Instructions for the task
Set down exactly the lines below, starting at the one that contains "field the Eichler orders" and ending at the one that contains "here replaced by", with both of those lines included and nothing else.

Data to use
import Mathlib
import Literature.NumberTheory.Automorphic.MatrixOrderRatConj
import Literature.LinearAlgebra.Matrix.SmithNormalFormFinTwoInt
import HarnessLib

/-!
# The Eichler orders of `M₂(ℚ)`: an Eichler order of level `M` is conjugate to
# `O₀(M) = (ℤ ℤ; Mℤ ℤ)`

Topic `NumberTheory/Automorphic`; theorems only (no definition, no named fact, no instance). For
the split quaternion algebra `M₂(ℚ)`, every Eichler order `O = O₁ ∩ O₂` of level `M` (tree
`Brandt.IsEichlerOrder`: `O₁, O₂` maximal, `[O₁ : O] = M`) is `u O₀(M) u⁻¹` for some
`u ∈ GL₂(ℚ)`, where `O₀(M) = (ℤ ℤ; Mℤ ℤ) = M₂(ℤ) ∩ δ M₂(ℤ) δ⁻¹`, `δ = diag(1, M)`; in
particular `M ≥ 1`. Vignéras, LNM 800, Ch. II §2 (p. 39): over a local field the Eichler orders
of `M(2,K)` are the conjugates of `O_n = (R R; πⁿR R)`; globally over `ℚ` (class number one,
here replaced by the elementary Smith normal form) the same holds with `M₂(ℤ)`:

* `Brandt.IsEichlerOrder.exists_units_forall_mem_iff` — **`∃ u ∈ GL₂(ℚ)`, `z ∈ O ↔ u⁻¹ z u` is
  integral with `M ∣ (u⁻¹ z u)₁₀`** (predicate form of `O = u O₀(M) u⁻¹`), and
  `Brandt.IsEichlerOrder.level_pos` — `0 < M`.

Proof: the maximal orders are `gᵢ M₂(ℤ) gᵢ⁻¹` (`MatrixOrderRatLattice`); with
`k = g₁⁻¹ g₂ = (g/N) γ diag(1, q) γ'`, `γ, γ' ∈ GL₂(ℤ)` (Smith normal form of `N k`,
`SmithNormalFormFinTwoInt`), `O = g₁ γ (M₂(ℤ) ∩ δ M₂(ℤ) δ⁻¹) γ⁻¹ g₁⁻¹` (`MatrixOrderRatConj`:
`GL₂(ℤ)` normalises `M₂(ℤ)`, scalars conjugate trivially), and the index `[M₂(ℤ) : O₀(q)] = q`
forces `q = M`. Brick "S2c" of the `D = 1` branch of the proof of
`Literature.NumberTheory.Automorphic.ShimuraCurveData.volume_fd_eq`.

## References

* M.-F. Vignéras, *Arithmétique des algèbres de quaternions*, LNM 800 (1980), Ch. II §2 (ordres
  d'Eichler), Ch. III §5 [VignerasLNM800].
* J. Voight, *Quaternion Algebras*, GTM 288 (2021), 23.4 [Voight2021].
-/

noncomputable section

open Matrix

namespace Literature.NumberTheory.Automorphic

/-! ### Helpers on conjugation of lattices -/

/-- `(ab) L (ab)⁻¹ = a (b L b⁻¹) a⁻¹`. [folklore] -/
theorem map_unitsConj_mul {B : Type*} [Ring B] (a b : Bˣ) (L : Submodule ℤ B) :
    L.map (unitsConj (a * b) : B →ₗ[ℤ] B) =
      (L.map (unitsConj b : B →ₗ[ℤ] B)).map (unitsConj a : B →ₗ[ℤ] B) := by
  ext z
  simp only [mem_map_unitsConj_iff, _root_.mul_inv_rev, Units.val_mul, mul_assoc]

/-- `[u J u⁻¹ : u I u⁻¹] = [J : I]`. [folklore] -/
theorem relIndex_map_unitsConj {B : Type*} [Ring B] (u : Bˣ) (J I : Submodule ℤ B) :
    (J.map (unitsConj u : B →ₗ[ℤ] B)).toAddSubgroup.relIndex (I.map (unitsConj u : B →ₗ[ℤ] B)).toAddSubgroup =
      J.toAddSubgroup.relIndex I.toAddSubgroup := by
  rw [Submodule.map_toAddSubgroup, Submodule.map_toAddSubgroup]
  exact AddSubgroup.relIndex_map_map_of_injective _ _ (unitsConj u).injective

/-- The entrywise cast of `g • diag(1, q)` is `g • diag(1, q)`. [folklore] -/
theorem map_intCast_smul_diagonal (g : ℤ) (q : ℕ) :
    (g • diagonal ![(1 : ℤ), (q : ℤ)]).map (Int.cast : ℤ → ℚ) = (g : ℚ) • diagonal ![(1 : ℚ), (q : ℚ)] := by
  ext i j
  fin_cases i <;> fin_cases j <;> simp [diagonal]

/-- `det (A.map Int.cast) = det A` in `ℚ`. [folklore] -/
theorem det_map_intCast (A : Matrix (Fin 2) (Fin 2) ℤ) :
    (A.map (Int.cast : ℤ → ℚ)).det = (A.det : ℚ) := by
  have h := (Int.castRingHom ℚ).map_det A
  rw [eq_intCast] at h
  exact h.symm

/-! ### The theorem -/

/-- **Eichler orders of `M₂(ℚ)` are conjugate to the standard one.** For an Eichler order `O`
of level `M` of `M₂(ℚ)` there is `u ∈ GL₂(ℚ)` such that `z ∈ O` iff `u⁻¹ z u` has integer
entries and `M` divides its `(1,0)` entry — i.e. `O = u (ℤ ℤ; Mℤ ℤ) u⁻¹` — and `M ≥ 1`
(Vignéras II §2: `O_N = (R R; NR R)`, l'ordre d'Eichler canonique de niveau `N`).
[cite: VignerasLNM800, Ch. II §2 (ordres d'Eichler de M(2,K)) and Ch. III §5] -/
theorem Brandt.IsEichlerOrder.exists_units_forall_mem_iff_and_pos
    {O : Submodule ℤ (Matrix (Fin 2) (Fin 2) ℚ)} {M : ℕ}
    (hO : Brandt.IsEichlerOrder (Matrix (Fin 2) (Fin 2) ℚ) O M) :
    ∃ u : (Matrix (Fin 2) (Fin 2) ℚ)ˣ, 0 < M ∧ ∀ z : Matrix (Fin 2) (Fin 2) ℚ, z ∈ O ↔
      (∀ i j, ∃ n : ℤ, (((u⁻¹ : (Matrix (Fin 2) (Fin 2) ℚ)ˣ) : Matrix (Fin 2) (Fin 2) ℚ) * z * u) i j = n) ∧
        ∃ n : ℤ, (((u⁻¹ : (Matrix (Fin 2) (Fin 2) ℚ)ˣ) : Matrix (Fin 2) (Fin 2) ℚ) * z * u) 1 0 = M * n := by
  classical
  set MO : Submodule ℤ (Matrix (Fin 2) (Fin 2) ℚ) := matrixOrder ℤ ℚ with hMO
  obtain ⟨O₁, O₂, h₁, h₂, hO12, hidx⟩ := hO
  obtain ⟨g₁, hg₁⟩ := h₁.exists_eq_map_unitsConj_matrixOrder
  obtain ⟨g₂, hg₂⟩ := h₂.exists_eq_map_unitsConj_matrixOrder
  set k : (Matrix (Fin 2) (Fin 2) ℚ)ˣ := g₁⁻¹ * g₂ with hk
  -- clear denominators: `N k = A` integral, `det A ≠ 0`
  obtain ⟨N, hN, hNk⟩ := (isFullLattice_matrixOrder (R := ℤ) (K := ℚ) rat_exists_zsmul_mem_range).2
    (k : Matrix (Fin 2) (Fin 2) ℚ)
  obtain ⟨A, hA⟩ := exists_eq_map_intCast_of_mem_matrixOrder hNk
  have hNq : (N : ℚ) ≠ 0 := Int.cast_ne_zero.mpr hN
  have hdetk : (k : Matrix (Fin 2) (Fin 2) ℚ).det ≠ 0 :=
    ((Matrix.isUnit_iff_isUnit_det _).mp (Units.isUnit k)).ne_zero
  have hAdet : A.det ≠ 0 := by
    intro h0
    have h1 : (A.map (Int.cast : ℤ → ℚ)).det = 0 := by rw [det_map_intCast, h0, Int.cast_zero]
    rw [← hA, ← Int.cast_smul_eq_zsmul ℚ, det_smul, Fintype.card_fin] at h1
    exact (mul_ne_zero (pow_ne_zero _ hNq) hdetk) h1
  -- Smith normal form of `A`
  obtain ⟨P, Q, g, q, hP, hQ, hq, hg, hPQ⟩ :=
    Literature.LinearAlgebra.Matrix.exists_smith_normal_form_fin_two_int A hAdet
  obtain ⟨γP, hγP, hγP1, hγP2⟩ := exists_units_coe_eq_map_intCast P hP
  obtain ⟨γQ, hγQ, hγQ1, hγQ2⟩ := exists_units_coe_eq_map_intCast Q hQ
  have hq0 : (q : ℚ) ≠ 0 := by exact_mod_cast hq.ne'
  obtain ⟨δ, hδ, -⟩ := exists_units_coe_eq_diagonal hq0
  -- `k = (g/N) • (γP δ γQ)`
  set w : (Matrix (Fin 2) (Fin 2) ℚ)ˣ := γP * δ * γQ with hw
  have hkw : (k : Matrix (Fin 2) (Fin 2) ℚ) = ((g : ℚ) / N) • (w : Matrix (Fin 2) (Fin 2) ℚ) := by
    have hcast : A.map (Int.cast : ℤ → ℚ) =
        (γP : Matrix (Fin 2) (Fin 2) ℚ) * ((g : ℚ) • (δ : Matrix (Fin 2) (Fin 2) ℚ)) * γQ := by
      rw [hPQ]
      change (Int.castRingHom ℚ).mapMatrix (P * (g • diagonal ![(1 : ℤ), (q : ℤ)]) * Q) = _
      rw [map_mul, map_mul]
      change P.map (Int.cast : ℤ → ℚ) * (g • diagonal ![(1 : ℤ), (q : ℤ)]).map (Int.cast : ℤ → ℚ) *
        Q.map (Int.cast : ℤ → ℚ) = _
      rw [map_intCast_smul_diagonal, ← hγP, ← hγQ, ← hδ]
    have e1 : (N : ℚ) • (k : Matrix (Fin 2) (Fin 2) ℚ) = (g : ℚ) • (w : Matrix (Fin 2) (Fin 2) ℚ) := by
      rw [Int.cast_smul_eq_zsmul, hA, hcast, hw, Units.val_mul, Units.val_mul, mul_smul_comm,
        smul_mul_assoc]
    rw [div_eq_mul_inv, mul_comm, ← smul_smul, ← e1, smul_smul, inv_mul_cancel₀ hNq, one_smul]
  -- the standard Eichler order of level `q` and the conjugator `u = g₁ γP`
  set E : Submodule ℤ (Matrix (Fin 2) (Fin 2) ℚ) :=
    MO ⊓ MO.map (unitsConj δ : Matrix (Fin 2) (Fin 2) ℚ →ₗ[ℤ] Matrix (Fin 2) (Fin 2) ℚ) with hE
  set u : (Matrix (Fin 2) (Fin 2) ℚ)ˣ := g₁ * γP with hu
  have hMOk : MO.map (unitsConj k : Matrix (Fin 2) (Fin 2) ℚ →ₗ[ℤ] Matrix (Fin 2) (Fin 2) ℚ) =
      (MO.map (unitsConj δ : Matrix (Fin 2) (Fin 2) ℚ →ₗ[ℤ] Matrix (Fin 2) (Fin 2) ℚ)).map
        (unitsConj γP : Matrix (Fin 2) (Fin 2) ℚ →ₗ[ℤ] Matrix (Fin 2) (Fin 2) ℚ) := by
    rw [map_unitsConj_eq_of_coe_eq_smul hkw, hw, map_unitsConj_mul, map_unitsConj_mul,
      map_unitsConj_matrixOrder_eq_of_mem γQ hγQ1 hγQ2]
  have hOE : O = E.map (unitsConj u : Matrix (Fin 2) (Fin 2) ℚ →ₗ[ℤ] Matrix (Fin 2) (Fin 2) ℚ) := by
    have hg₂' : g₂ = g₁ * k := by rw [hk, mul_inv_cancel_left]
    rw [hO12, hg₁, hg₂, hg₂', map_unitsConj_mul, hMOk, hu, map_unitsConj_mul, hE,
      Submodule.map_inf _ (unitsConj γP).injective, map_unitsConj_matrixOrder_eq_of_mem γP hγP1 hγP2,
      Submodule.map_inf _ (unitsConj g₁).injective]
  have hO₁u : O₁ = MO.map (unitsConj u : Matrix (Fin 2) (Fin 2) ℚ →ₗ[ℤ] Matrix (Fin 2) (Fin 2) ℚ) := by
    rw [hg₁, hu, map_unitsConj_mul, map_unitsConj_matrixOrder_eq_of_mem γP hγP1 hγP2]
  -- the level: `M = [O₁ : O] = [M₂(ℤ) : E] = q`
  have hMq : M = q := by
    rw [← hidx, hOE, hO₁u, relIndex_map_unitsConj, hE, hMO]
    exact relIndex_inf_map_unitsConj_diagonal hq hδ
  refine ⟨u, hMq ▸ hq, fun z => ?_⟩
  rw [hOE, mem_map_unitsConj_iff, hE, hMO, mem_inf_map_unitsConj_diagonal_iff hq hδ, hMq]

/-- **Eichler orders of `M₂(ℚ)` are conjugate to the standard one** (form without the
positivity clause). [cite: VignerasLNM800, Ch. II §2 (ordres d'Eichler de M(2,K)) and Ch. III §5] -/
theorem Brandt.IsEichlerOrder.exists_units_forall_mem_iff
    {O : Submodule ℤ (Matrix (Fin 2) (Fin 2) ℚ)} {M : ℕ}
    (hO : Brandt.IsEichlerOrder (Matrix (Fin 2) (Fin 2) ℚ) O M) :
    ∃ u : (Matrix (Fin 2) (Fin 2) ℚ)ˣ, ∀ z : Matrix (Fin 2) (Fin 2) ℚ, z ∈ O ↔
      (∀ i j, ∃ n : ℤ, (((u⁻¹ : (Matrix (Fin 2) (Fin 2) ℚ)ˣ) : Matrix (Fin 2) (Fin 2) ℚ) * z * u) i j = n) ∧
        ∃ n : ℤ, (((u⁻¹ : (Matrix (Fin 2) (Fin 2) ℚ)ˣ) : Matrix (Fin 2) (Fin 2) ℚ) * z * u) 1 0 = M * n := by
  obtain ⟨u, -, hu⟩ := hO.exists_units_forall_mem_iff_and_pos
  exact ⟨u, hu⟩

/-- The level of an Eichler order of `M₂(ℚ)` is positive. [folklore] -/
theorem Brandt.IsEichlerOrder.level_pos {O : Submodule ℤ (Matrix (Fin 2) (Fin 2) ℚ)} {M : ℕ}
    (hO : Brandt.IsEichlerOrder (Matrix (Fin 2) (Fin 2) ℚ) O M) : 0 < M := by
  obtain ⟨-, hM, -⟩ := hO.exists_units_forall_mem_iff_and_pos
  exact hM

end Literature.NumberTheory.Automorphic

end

Result of this task
particular `M ≥ 1`. Vignéras, LNM 800, Ch. II §2 (p. 39): over a local field the Eichler orders
of `M(2,K)` are the conjugates of `O_n = (R R; πⁿR R)`; globally over `ℚ` (class number one,
here replaced by the elementary Smith normal form) the same holds with `M₂(ℤ)`:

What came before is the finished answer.